Catherine SCHMIDER

formatrice en Communication NonViolente, sophrologue

       
           
             

 

 

 

 

 

 

 

 

 

 

 

 

 

 

 

 

 

           

Catherine Schmider, formatrice certifiée en Communication NonViolente et sophrologue.
Après avoir été enseignante en éducation physique et sportive, puis responsable d’une école de parapente, elle se forme aux outils de la communication de Jacques Salomé (1991), et à la sophrologie (1994). Elle découvre ensuite parallèlement le travail de Guy Corneau (2000), avec qui elle collabore dans l’équipe de Cœur.com (2005) et la Communication NonViolente de Marshall Rosenberg (2002).
Elle intègre ces approches dans sa pratique pédagogique professionnelle, et dans la relation éducative avec ses propres enfants, et en découvre toute la puissance.
Après avoir accompagné des personnes en relation d’aide et en développement personnel, et donné des formations à la communication et à la gestion du stress dans différents milieux professionnels, elle fait le choix de s’orienter spécifiquement vers la formation dans le domaine de l’éducation, car elle a mesuré d’un côté combien la violence ordinaire éducative laisse des traces de manière durable, et d’un autre combien les parents, enseignants, éducateurs, sont pleins de bonnes intentions pour les enfants qu’ils accompagnent et qu’ils manquent juste d’informations, d’outils et de soutien pour réaliser vraiment leurs intentions.
Elle a la conviction que leur donner des outils pour accueillir et accompagner en conscience l'être unique qu'est chaque enfant, c’est être dans la prévention et contribuer à ce que des enfants respectés aujourd’hui soient demain des adultes épanouis, dans une société où il fait bon vivre.
Elle donne des conférences et formations pour les parents, enseignants et éducateurs. Elle est aussi coordonnatrice CNV et éducation, pour l’ACNV (Association pour la Communication NonViolente).

 

 

 

 

 

 

Comment mettre en œuvre la loi d’interdiction des punitions éducatives en France et dans le monde ?

 

Quand Michel Meignant m’a demandée de participer à cette table ronde, j’étais très partagée : d’un côté, je suis très sensible à la violence éducative ordinaire et très impliquée pour sensibiliser les parents et acteurs éducatifs à la conscience de leurs paroles et de leurs actes et à leur apporter des outils leur permettant de vivre plus pleinement leurs intentions éducatives, et en ce sens, j’étais ravie de participer et d’apporter ma contribution à ce colloque, d’un autre, j’avais été moi même assez mal à l’aise en entendant parler à la radio du projet de loi « contre la fessée » et j’étais gênée de participer au colloque justement à une table ronde visant à soutenir cette loi. Puis, j’ai vu mes propres réticences comme une richesse que je pouvais proposer pour mieux comprendre des réticences que peut susciter la proposition de loi, et voir comment les prendre en compte. Là, je vois du sens à être là et à contribuer à l’objectif que la loi souhaite servir, qui est l’abolition de la violence ordinaire, et que j’aime plutôt nommer « promouvoir une éducation respectueuse ».

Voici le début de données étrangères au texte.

import Summits.Ventures.LatticeQCDFlow.Exactness.IMHColdStartBurnIn
import HarnessLib

/-!
# Discard, do not average: the exact bias of a cold-started run after a burn-in of `b` steps, and the exact
# cold-start variance

HONEST FRAMING: exact (Metropolis-corrected) sampling algorithms for lattice gauge theory;
figures of merit are autocorrelation/cost numbers at stated couplings and volumes; no
continuum-physics claim.

Venture `LatticeQCDFlow` (cell pub-lqcd), topic `Exactness`; FANOUT row 30 (lean-1, GEN-31).  NEW WORK of the
cell, general state space; sequel of `IMHModeRenewal` / `IMHColdStartBurnIn` (this generation).  There the
flow-MCMC chain `K = indepMH q w` started at a mode `x₀` of the normalised weight was shown to have law
`(1 − r^t)·π + r^t·δ_{x₀}` (`r = 1 − 1/w(x₀)`), and the time average of the first `T` steps to be biased by
`(f(x₀) − π f)·S_T/T ≍ (f(x₀) − π f)/(1 + T/w(x₀))` — polynomial forgetting.  The practitioner's alternative is to
DISCARD `b` steps and average the next `T`.  Here:

* §1 **`sum_Ico_integral_iterate_bind_indepMH_dirac_mode_sub`** — the summed bias of the window `[b, b+T)` is
  EXACTLY `(f(x₀) − π f)·r^b·S_T`: discarding `b` steps multiplies the whole burn-in law by the holding probability
  `r^b`; with `IMHColdStartBurnIn`'s ceiling, **`abs_sum_Ico_bias_mode_le`**:
  `|Σ_{b≤t<b+T} bias_t| ≤ |f(x₀) − π f|·r^b·min(T, w(x₀))`.
* §2 **`abs_sum_Ico_bias_mode_le_of_log_le`** — `b ≥ w(x₀)·log(1/ε)` discarded steps make the time-average bias of
  EVERY observable `≤ ε·|f(x₀) − π f|` for EVERY window length `T` (`r^b ≤ e^{−b/w(x₀)} ≤ ε`), where WITHOUT
  discarding `T ≥ (1 − ε)·w(x₀)/ε` averaged steps are necessary (`IMHColdStartBurnIn.weight_le_of_sum_bias_mode_le`):
  DISCARD `w(x₀)·log(1/ε)`, DO NOT AVERAGE `w(x₀)/ε`.
* §3 **`variance_iterate_bind_indepMH_dirac_mode`** — the exact cold-start VARIANCE at time `t` of a
  square-integrable observable: `Var_{δ_{x₀}K^t}(f) = (1 − r^t)·Var_π(f) + r^t(1 − r^t)·(f(x₀) − π f)²` — the
  stationary variance thinned by the melt probability plus the Bernoulli variance of "frozen or not".

NOT CLAIMED: covariances between times (the mean-square error of the window average needs two-time laws);
non-modal starts.

No `sorry`, no new definitions, nothing cited as a fact.
-/

noncomputable section

namespace Summit.Ventures.LatticeQCDFlow.Exactness

open MeasureTheory ProbabilityTheory Function Finset
open scoped ENNReal

variable {Ω : Type*} [MeasurableSpace Ω] [MeasurableSingletonClass Ω]
variable {q : Measure Ω} [IsProbabilityMeasure q] {w : Ω → ℝ}

/-! ## §1 The window `[b, b + T)`: the burn-in law times `r^b` -/

/-- **THE EXACT BIAS AFTER DISCARDING `b` STEPS**: `Σ_{b ≤ t < b+T} (E_{x₀} f(X_t) − π f) = (f(x₀) − π f)·r^b·S_T`,
`S_T = Σ_{t<T} r^t`, `r = 1 − 1/w(x₀)`. [ours] -/
theorem sum_Ico_integral_iterate_bind_indepMH_dirac_mode_sub (hw : Measurable w) (hw0 : ∀ y, 0 < w y) {x₀ : Ω}
    (hmax : ∀ y, w y ≤ w x₀) [IsProbabilityMeasure (q.withDensity fun y => ENNReal.ofReal (w y))] (b T : ℕ)
    {f : Ω → ℝ} (hf : Integrable f (q.withDensity fun y => ENNReal.ofReal (w y))) :
    ∑ t ∈ Ico b (b + T), (∫ x, f x ∂((fun m : Measure Ω => m.bind (indepMH q w))^[t] (Measure.dirac x₀)) -
        ∫ x, f x ∂(q.withDensity fun y => ENNReal.ofReal (w y))) =
      (f x₀ - ∫ x, f x ∂(q.withDensity fun y => ENNReal.ofReal (w y))) *
        ((1 - (w x₀)⁻¹) ^ b * ∑ t ∈ range T, (1 - (w x₀)⁻¹) ^ t) := by
  rw [Finset.sum_Ico_eq_sum_range, Nat.add_sub_cancel_left, mul_sum, mul_sum]
  refine sum_congr rfl fun t _ => ?_
  rw [integral_iterate_bind_indepMH_dirac_mode_sub hw hw0 hmax (b + t) hf, pow_add]
  ring

/-- **Ceiling after discarding**: `|Σ_{b ≤ t < b+T} bias_t| ≤ |f(x₀) − π f|·r^b·min(T, w(x₀))`. [ours] -/
theorem abs_sum_Ico_bias_mode_le (hw : Measurable w) (hw0 : ∀ y, 0 < w y) {x₀ : Ω}
    (hmax : ∀ y, w y ≤ w x₀) [IsProbabilityMeasure (q.withDensity fun y => ENNReal.ofReal (w y))] (b T : ℕ)
    {f : Ω → ℝ} (hf : Integrable f (q.withDensity fun y => ENNReal.ofReal (w y))) :
    |∑ t ∈ Ico b (b + T), (∫ x, f x ∂((fun m : Measure Ω => m.bind (indepMH q w))^[t] (Measure.dirac x₀)) -
        ∫ x, f x ∂(q.withDensity fun y => ENNReal.ofReal (w y)))| ≤
      |f x₀ - ∫ x, f x ∂(q.withDensity fun y => ENNReal.ofReal (w y))| *
        ((1 - (w x₀)⁻¹) ^ b * min (T : ℝ) (w x₀)) := by
  have hW : 1 ≤ w x₀ := one_le_of_mode (q := q) hmax
  have hr0 : 0 ≤ 1 - (w x₀)⁻¹ := sub_nonneg.2 (inv_le_one_of_one_le₀ hW)
  have hS0 : 0 ≤ ∑ t ∈ range T, (1 - (w x₀)⁻¹) ^ t := sum_nonneg fun t _ => pow_nonneg hr0 t
  rw [sum_Ico_integral_iterate_bind_indepMH_dirac_mode_sub hw hw0 hmax b T hf, abs_mul,
    abs_of_nonneg (mul_nonneg (pow_nonneg hr0 b) hS0)]
  refine mul_le_mul_of_nonneg_left (mul_le_mul_of_nonneg_left ?_ (pow_nonneg hr0 b)) (abs_nonneg _)
  exact le_min (geom_sum_mode_le_card (q := q) hw0 hmax T) (geom_sum_mode_le_weight (q := q) hw0 hmax T)

/-! ## §2 Discard `w(x₀)·log(1/ε)` steps: relative bias `ε` for every window length -/

omit [MeasurableSingletonClass Ω] in
/-- `r^b ≤ ε` once `b/w(x₀) ≥ log(1/ε)` (`r = 1 − 1/w(x₀) ≤ e^{−1/w(x₀)}`). [ours] -/
theorem pow_mode_le_of_log_le {x₀ : Ω} (hmax : ∀ y, w y ≤ w x₀)
    [IsProbabilityMeasure (q.withDensity fun y => ENNReal.ofReal (w y))] {b : ℕ} {ε : ℝ} (hε : 0 < ε)
    (hb : Real.log (1 / ε) ≤ b * (w x₀)⁻¹) : (1 - (w x₀)⁻¹) ^ b ≤ ε := by
  have hW : 1 ≤ w x₀ := one_le_of_mode (q := q) hmax
  have hr0 : 0 ≤ 1 - (w x₀)⁻¹ := sub_nonneg.2 (inv_le_one_of_one_le₀ hW)
  have h1 : (1 - (w x₀)⁻¹) ^ b ≤ Real.exp (-(w x₀)⁻¹) ^ b := by
    refine pow_le_pow_left₀ hr0 ?_ b
    have := Real.add_one_le_exp (-(w x₀)⁻¹)
    linarith
  rw [← Real.exp_nat_mul] at h1
  refine h1.trans ?_
  have h2 : (b : ℝ) * -(w x₀)⁻¹ ≤ Real.log ε := by
    rw [one_div, Real.log_inv] at hb
    linarith
  calc Real.exp (b * -(w x₀)⁻¹) ≤ Real.exp (Real.log ε) := Real.exp_le_exp.2 h2
    _ = ε := Real.exp_log hε

/-- **DISCARD `w(x₀)·log(1/ε)` STEPS AND THE TIME-AVERAGE BIAS OF EVERY OBSERVABLE IS AT MOST `ε·|f(x₀) − π f|`,
FOR EVERY WINDOW LENGTH `T`** — against the `(1 − ε)·w(x₀)/ε` averaged steps that are necessary without discarding
(`IMHColdStartBurnIn.weight_le_of_sum_bias_mode_le`). [ours] -/
theorem abs_sum_Ico_bias_mode_le_of_log_le (hw : Measurable w) (hw0 : ∀ y, 0 < w y) {x₀ : Ω}
    (hmax : ∀ y, w y ≤ w x₀) [IsProbabilityMeasure (q.withDensity fun y => ENNReal.ofReal (w y))] {b : ℕ} (T : ℕ)
    {ε : ℝ} (hε : 0 < ε) (hb : Real.log (1 / ε) ≤ b * (w x₀)⁻¹)
    {f : Ω → ℝ} (hf : Integrable f (q.withDensity fun y => ENNReal.ofReal (w y))) :
    |∑ t ∈ Ico b (b + T), (∫ x, f x ∂((fun m : Measure Ω => m.bind (indepMH q w))^[t] (Measure.dirac x₀)) -
        ∫ x, f x ∂(q.withDensity fun y => ENNReal.ofReal (w y)))| ≤
      ε * T * |f x₀ - ∫ x, f x ∂(q.withDensity fun y => ENNReal.ofReal (w y))| := by
  have hpow := pow_mode_le_of_log_le (q := q) hmax hε hb
  have h := abs_sum_Ico_bias_mode_le hw hw0 hmax b T hf
  have hmin : min (T : ℝ) (w x₀) ≤ T := min_le_left _ _
  have hT0 : (0 : ℝ) ≤ T := Nat.cast_nonneg T
  calc _ ≤ |f x₀ - ∫ x, f x ∂(q.withDensity fun y => ENNReal.ofReal (w y))| *
        ((1 - (w x₀)⁻¹) ^ b * min (T : ℝ) (w x₀)) := h
    _ ≤ |f x₀ - ∫ x, f x ∂(q.withDensity fun y => ENNReal.ofReal (w y))| * (ε * T) := by
        refine mul_le_mul_of_nonneg_left ?_ (abs_nonneg _)
        exact mul_le_mul hpow hmin (le_min hT0 (hw0 x₀).le) hε.le
    _ = ε * T * |f x₀ - ∫ x, f x ∂(q.withDensity fun y => ENNReal.ofReal (w y))| := by ring

/-! ## §3 The exact cold-start variance -/

/-- **THE EXACT COLD-START VARIANCE**: for `f` with `f` and `f²` `π`-integrable,
`E_{x₀}[f(X_t)²] − (E_{x₀} f(X_t))² = (1 − r^t)·(π(f²) − π(f)²) + r^t(1 − r^t)·(f(x₀) − π f)²`. [ours] -/
theorem variance_iterate_bind_indepMH_dirac_mode (hw : Measurable w) (hw0 : ∀ y, 0 < w y) {x₀ : Ω}
    (hmax : ∀ y, w y ≤ w x₀) [IsProbabilityMeasure (q.withDensity fun y => ENNReal.ofReal (w y))] (t : ℕ)
    {f : Ω → ℝ} (hf : Integrable f (q.withDensity fun y => ENNReal.ofReal (w y)))
    (hf2 : Integrable (fun x => f x ^ 2) (q.withDensity fun y => ENNReal.ofReal (w y))) :
    ∫ x, f x ^ 2 ∂((fun m : Measure Ω => m.bind (indepMH q w))^[t] (Measure.dirac x₀)) -
        (∫ x, f x ∂((fun m : Measure Ω => m.bind (indepMH q w))^[t] (Measure.dirac x₀))) ^ 2 =
      (1 - (1 - (w x₀)⁻¹) ^ t) *
          (∫ x, f x ^ 2 ∂(q.withDensity fun y => ENNReal.ofReal (w y)) -
            (∫ x, f x ∂(q.withDensity fun y => ENNReal.ofReal (w y))) ^ 2) +
        (1 - (w x₀)⁻¹) ^ t * (1 - (1 - (w x₀)⁻¹) ^ t) *
          (f x₀ - ∫ x, f x ∂(q.withDensity fun y => ENNReal.ofReal (w y))) ^ 2 := by
  rw [integral_iterate_bind_indepMH_dirac_mode hw hw0 hmax t hf2, integral_iterate_bind_indepMH_dirac_mode hw hw0 hmax t hf]
  ring

end Summit.Ventures.LatticeQCDFlow.Exactness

Quand j’ai entendu parler d’une loi interdisant la fessée, le mot « loi » ça supposait pour moi des sanctions si on ne respectait pas la loi. Ayant la conscience qu’un parent qui met une fessée est le plus souvent dans l’impuissance, ne sachant faire autrement, l’idée qu’il puisse être puni de ne pas avoir su faire autrement, ça n’avait pas de sens pour moi. J’avais l’impression qu’on risquait d’être dans le « tu seras puni d’avoir puni ton enfant », et de reproduire, à un niveau au dessus, ce que le parent fait quand il frappe son enfant pour lui faire comprendre que ce n’est pas bien de frapper son petit frère.
Ce n’est qu’en discutant avec Michel Meignant, puis en lisant l’exposé des motifs dans la proposition de loi, que j’ai découvert qu’il s’agissait d’inscrire la loi au code civil, et pas au code pénal, et qu’il n’y avait pas de conséquences pénales.
Et j’ai apprécié aussi d’entendre Olivier Maurel parler de la loi comme un cadre extérieur, comme un garant qui aide l’adulte à garder un cadre quand il n’arrive pas à le se le donner par lui même.

 

Proposition 1 : dans la communication à propos de la loi, communiquer plus sur

• le fait que c’est au code civil, pas au code pénal
• que l’instauration de cette loi n’implique pas des sanctions
• que c’est un cadre soutenant, pour nous aider dans les moments où on est hors de soi, à se rappeler « je veux le bonheur de mon enfant et quand je le frappe ou que je le traite de tous les noms, je nuis à son bien être, je ne suis pas en accord avec mes intentions les plus profondes »

En me penchant de plus près sur la formulation de la loi, j’étais aussi gênée par la formulation « il est interdit de ». J’imagine que la plupart des lois sont formulées comme ça. Or, je crois que
. nous alimentons ce que nous nommons, et que nous avons plus de chance d’atteindre notre but, en nommant ce que nous voulons, plutôt qu’en nommant ce que nous ne voulons pas
. les lois ne sont respectées que si elles ont du sens pour ceux la vivent, et pour cela il est important qu’elles soient reliées aux besoins qu’elles nourrissent.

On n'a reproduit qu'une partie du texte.